Com a travessia democrática, as mudanças estruturais na carreira da advocacia exigiam a reestruturação do Estatuto, que teve início em maio de 1991, a partir da aprovação do Regimento especial para os trabalhos de elaboração do anteprojeto de lei do novo Estatuto da Ordem dos Advogados do Brasil. Manteve-se o Conselho em sessão extraordinária permanente para a discussão e aprovação do anteprojeto que prestigiou uma “advocacia forte, atuante, com prerrogativas, sem que o Poder Judiciário pudesse estar a cada momento interferindo contra o advogado”.[6]

O novo Estatuto, com o seu art. 7o e todas as demais disposições que resguardam o exercício profissional, é um marco histórico para as prerrogativas do advogado, pressupostos democráticos de uma sociedade civilizada.

Não devem ser confundidas com meros privilégios, como foram por muito tempo. As prerrogativas advocatícias são instrumentos destinados a:

[…] proteger e amparar os direitos e garantias que o direito constitucional reconhece às pessoas; conferem a efetividade às franquias constitucionais invocadas em defesa daqueles cujos interesses lhe são confiados.[7]

 

Preservar o exercício da advocacia é honrar a norma basilar do ordenamento jurídico à qual chamamos Constituição da República. Em todos os anos de OAB – e até antes de sua criação –, a valorização da classe significa o respeito ao cidadão.
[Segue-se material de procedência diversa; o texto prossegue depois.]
import Literature.Computability.Complexity.NumProgramsDiv
import HarnessLib

/-!
# Numeric register programs, VI b: division with remainder by a monic polynomial

Literature / complexity toolkit, continuing `NumProgramsDiv.lean` (Newton inversion `invP`,
reversal `revP`, coefficientwise combinations `linP`, the mathematics `div_remainder_eq`).
This file is the program **`divP`** — von zur Gathen–Gerhard 2013, Algorithm 9.5 (fast division
with remainder) in the square case `|A| = 2d`, `|B| = d + 1` used by the remainder tree — with
its specification **`divP_spec`** (the remainder `coeffList N d (a mod b)` is appended to the
output accumulator; frame; `peak`; `steps`; the multiplier's precondition at every call).

## References

* J. von zur Gathen, J. Gerhard, *Modern Computer Algebra*, 3rd ed., CUP 2013, §9.1
  (Algorithm 9.5, Theorem 9.6) [GathenGerhard2013].
* D. Harvey, *An exponent one-fifth algorithm for deterministic integer factorisation*, Math.
  Comp. 90 (2021), §2.3 [Harvey2021].
-/

namespace Literature.Computability.Complexity

open _root_.Computability Polynomial

namespace NCom

variable {S V O X E : Type} [DecidableEq S] [DecidableEq V] [DecidableEq O] {𝓔 : NExt S V O X E}

/-! ### Division with remainder by a monic polynomial -/

/-- Scalar roles of `divP`: those of `invP` (including the multiplier's and `linP`'s), the
degree `d`, scratch. [folklore] -/
inductive DivS where
  | iv (i : InvS) | d | d1 | d2 | dm
  deriving DecidableEq

/-- Queue roles of `divP`: those of `invP`, the dividend `DA`, the divisor `DB`, two scratch
queues, the quotient. [folklore] -/
inductive DivV where
  | vv (i : InvV) | DA | DB | T | T2 | Q
  deriving DecidableEq

/-- Accumulator roles of `divP`: those of `invP` and the remainder output. [folklore] -/
inductive DivO where
  | vo (i : InvO) | accR
  deriving DecidableEq

/-- Embedding of the inversion's scalar roles. [folklore] -/
def DivS.ivE : InvS ↪ DivS := ⟨DivS.iv, fun _ _ h => DivS.iv.inj h⟩
/-- Embedding of the inversion's queue roles. [folklore] -/
def DivV.vvE : InvV ↪ DivV := ⟨DivV.vv, fun _ _ h => DivV.vv.inj h⟩
/-- Embedding of the inversion's accumulator roles. [folklore] -/
def DivO.voE : InvO ↪ DivO := ⟨DivO.vo, fun _ _ h => DivO.vo.inj h⟩

/-- Unfolding the embedding. [folklore] -/
@[simp] theorem DivS.ivE_apply (i : InvS) : DivS.ivE i = .iv i := rfl
/-- Unfolding the embedding. [folklore] -/
@[simp] theorem DivV.vvE_apply (i : InvV) : DivV.vvE i = .vv i := rfl
/-- Unfolding the embedding. [folklore] -/
@[simp] theorem DivO.voE_apply (i : InvO) : DivO.voE i = .vo i := rfl

section Div

variable (M : Multiplier 𝓔) (ρ : DivS ↪ S) (ν : DivV ↪ V) (ω : DivO ↪ O)

local notation "ρi" => (DivS.ivE.trans ρ)
local notation "νi" => (DivV.vvE.trans ν)
local notation "ωi" => (DivO.voE.trans ω)
local notation "ρq" => (InvS.pmE.trans (DivS.ivE.trans ρ))
local notation "νq" => (InvV.pvE.trans (DivV.vvE.trans ν))
local notation "ρm" => (InvS.lnE.trans (DivS.ivE.trans ρ))

/-- the transfer scalar -/ local notation "𝔵" => ρ (DivS.iv (InvS.pm PMulS.x))
/-- the transfer accumulator -/ local notation "𝔞" => ω (DivO.vo InvO.acc)
/-- the second accumulator -/ local notation "𝔞₂" => ω (DivO.vo InvO.acc2)

/-- Stage 1, first half (`d1 := d + 1`, `d2 := 2 d`, the divisor copied and reversed); with
the second half: `RB := rev_d B mod x^d` (keeping `DB = B`), `m1 := d`. [folklore] -/
def divS1a : NCom S V O E :=
  setc (ρ (.iv .one)) 1 ;ₙ add (ρ .d1) (ρ .d) (ρ (.iv .one)) ;ₙ add (ρ .d2) (ρ .d) (ρ .d) ;ₙ
  teeN (ν .DB) 𝔞 𝔞₂ 𝔵 (ρ .d1) ;ₙ pour 𝔞 (ν .DB) ;ₙ pour 𝔞₂ (ν .T) ;ₙ revP (ν .T) (ν .T2) 𝔵 (ρ .d1)

/-- Stage 1, second half. [folklore] -/
def divS1b : NCom S V O E :=
  moveN (ν .T2) 𝔞 𝔵 (ρ .d) ;ₙ pour 𝔞 (ν (.vv .RB)) ;ₙ clearV (ν .T2) ;ₙ mov (ρ (.iv .m1)) (ρ .d)

/-- Stage 1. [folklore] -/
def divS1 : NCom S V O E := divS1a ρ ν ω ;ₙ divS1b ρ ν ω

/-- Stage 2, first half (the dividend copied and reversed); with the second half:
`A-operand := rev_{2d-1} A mod x^d` (keeping `DA = A`), `B-operand := G`, `la := d`, `lb := d`.
[folklore] -/
def divS2a : NCom S V O E :=
  teeN (ν .DA) 𝔞 𝔞₂ 𝔵 (ρ .d2) ;ₙ pour 𝔞 (ν .DA) ;ₙ pour 𝔞₂ (ν .T) ;ₙ revP (ν .T) (ν .T2) 𝔵 (ρ .d2)

/-- Stage 2, second half. [folklore] -/
def divS2b : NCom S V O E :=
  moveN (ν .T2) 𝔞 𝔵 (ρ .d) ;ₙ pour 𝔞 (ν (.vv (.pv .A))) ;ₙ clearV (ν .T2) ;ₙ
  moveN (ν (.vv .G)) 𝔞 𝔵 (ρ .d) ;ₙ pour 𝔞 (ν (.vv (.pv .B))) ;ₙ
  mov (ρ (.iv (.pm .la))) (ρ .d) ;ₙ mov (ρ (.iv (.pm .lb))) (ρ .d)

/-- Stage 2. [folklore] -/
def divS2 : NCom S V O E := divS2a ρ ν ω ;ₙ divS2b ρ ν ω

/-- Stage 3, first half (`Q := rev (rev_n a · G mod x^d)`); with the second half:
`A-operand := Q`, `B-operand := B`, `la := d`, `lb := d + 1`. [folklore] -/
def divS3a : NCom S V O E :=
  moveN (ν (.vv (.pv .C))) 𝔞 𝔵 (ρ .d) ;ₙ clearV (ν (.vv (.pv .C))) ;ₙ pour 𝔞 (ν .T) ;ₙ revP (ν .T) (ν .Q) 𝔵 (ρ .d)

/-- Stage 3, second half. [folklore] -/
def divS3b : NCom S V O E :=
  moveN (ν .Q) 𝔞 𝔵 (ρ .d) ;ₙ pour 𝔞 (ν (.vv (.pv .A))) ;ₙ moveN (ν .DB) 𝔞 𝔵 (ρ .d1) ;ₙ pour 𝔞 (ν (.vv (.pv .B))) ;ₙ
  mov (ρ (.iv (.pm .la))) (ρ .d) ;ₙ mov (ρ (.iv (.pm .lb))) (ρ .d1)

/-- Stage 3. [folklore] -/
def divS3 : NCom S V O E := divS3a ρ ν ω ;ₙ divS3b ρ ν ω

/-- Stage 4: the constants of the subtraction. [folklore] -/
def divS4 : NCom S V O E :=
  setc (ρ (.iv (.ln .cu))) 1 ;ₙ setc (ρ (.iv (.ln .cv))) 1 ;ₙ mov (ρ (.iv (.ln .n))) (ρ (.iv (.pm .n))) ;ₙ mov (ρ (.iv (.ln .cnt))) (ρ .d)

/-- Stage 5: clean-up of the dividend's tail, the product and the reversed divisor. [folklore] -/
def divS5 : NCom S V O E := clearV (ν .DA) ;ₙ clearV (ν (.vv (.pv .C))) ;ₙ clearV (ν (.vv .RB))

/-- **Division with remainder** of `A` (`|A| = 2d`) by the monic `B` (`|B| = d + 1`): the
remainder `A mod B` (`d` coefficients) is appended to `accR`; `A`, `B` are consumed.
[von zur Gathen–Gerhard 2013, Algorithm 9.5] [folklore] -/
def divP : NCom S V O E :=
  divS1 ρ ν ω ;ₙ (invP M ρi νi ωi ;ₙ (divS2 ρ ν ω ;ₙ (pmulP M ρq νq 𝔞 ;ₙ (divS3 ρ ν ω ;ₙ (pmulP M ρq νq 𝔞 ;ₙ
    (divS4 ρ ;ₙ (linP ρm (ν .DA) (ν (.vv (.pv .C))) (ω .accR) ;ₙ divS5 ν)))))))

omit [DecidableEq S] [DecidableEq V] [DecidableEq O] in
/-- The stages have no extension calls. [folklore] -/
theorem divS_noExt : (divS1 ρ ν ω : NCom S V O E).noExt ∧ (divS2 ρ ν ω : NCom S V O E).noExt ∧ (divS3 ρ ν ω : NCom S V O E).noExt ∧
    (divS4 ρ : NCom S V O E).noExt ∧ (divS5 ν : NCom S V O E).noExt := by
  simp [divS1, divS1a, divS1b, divS2, divS2a, divS2b, divS3, divS3a, divS3b, divS4, divS5, noExt, teeN_noExt, moveN_noExt, revP_noExt]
Como recomendou Martin Luther King, “temos de usar o tempo criativamente”. E assim, criando e inovando a ordem jurídica e política nacional em meio ao processo democrático, ao conclamar a defesa do advogado e da sociedade, a OAB tem a satisfação de comemorar quase um século de existência. O País celebra os 85 anos da Casa da advocacia e da cidadania.

 

NOTAS_______________________________

1NABUCO, Joaquim. Um estadista do Império. Rio de Janeiro: Nova Aguilar, 1975, p. 555.

2 Cf. Ata da sessão da OAB, 25/5/1954, Indicação, p. 2.

3Cf. Ata da sessão da OAB, 11.8.1954.

4Cf. Ata da sessão da OAB, 5.6.1962.

5 LOBO, Eugenio Haddock; COSTA NETTO, Francisco. Comentários ao Estatuto da OAB e às Regras da Profissão de Advogado. Rio de Janeiro: Editora Rio, 1978.

6 BAETA, Hermann Assis (Coord.). A OAB na voz de seus presidentes. Brasília, OAB, 2003, vol. 7, p. 229.

7 Voto do Ministro Celso de Melo no RE 603583, Relator(a):  Min. MARCO AURÉLIO, Tribunal Pleno, julgado em 26/10/2011, DJe-102 DIVULG 24-05-2012 PUBLIC 25-05-2012 RTJ VOL-00222-01 PP-00550.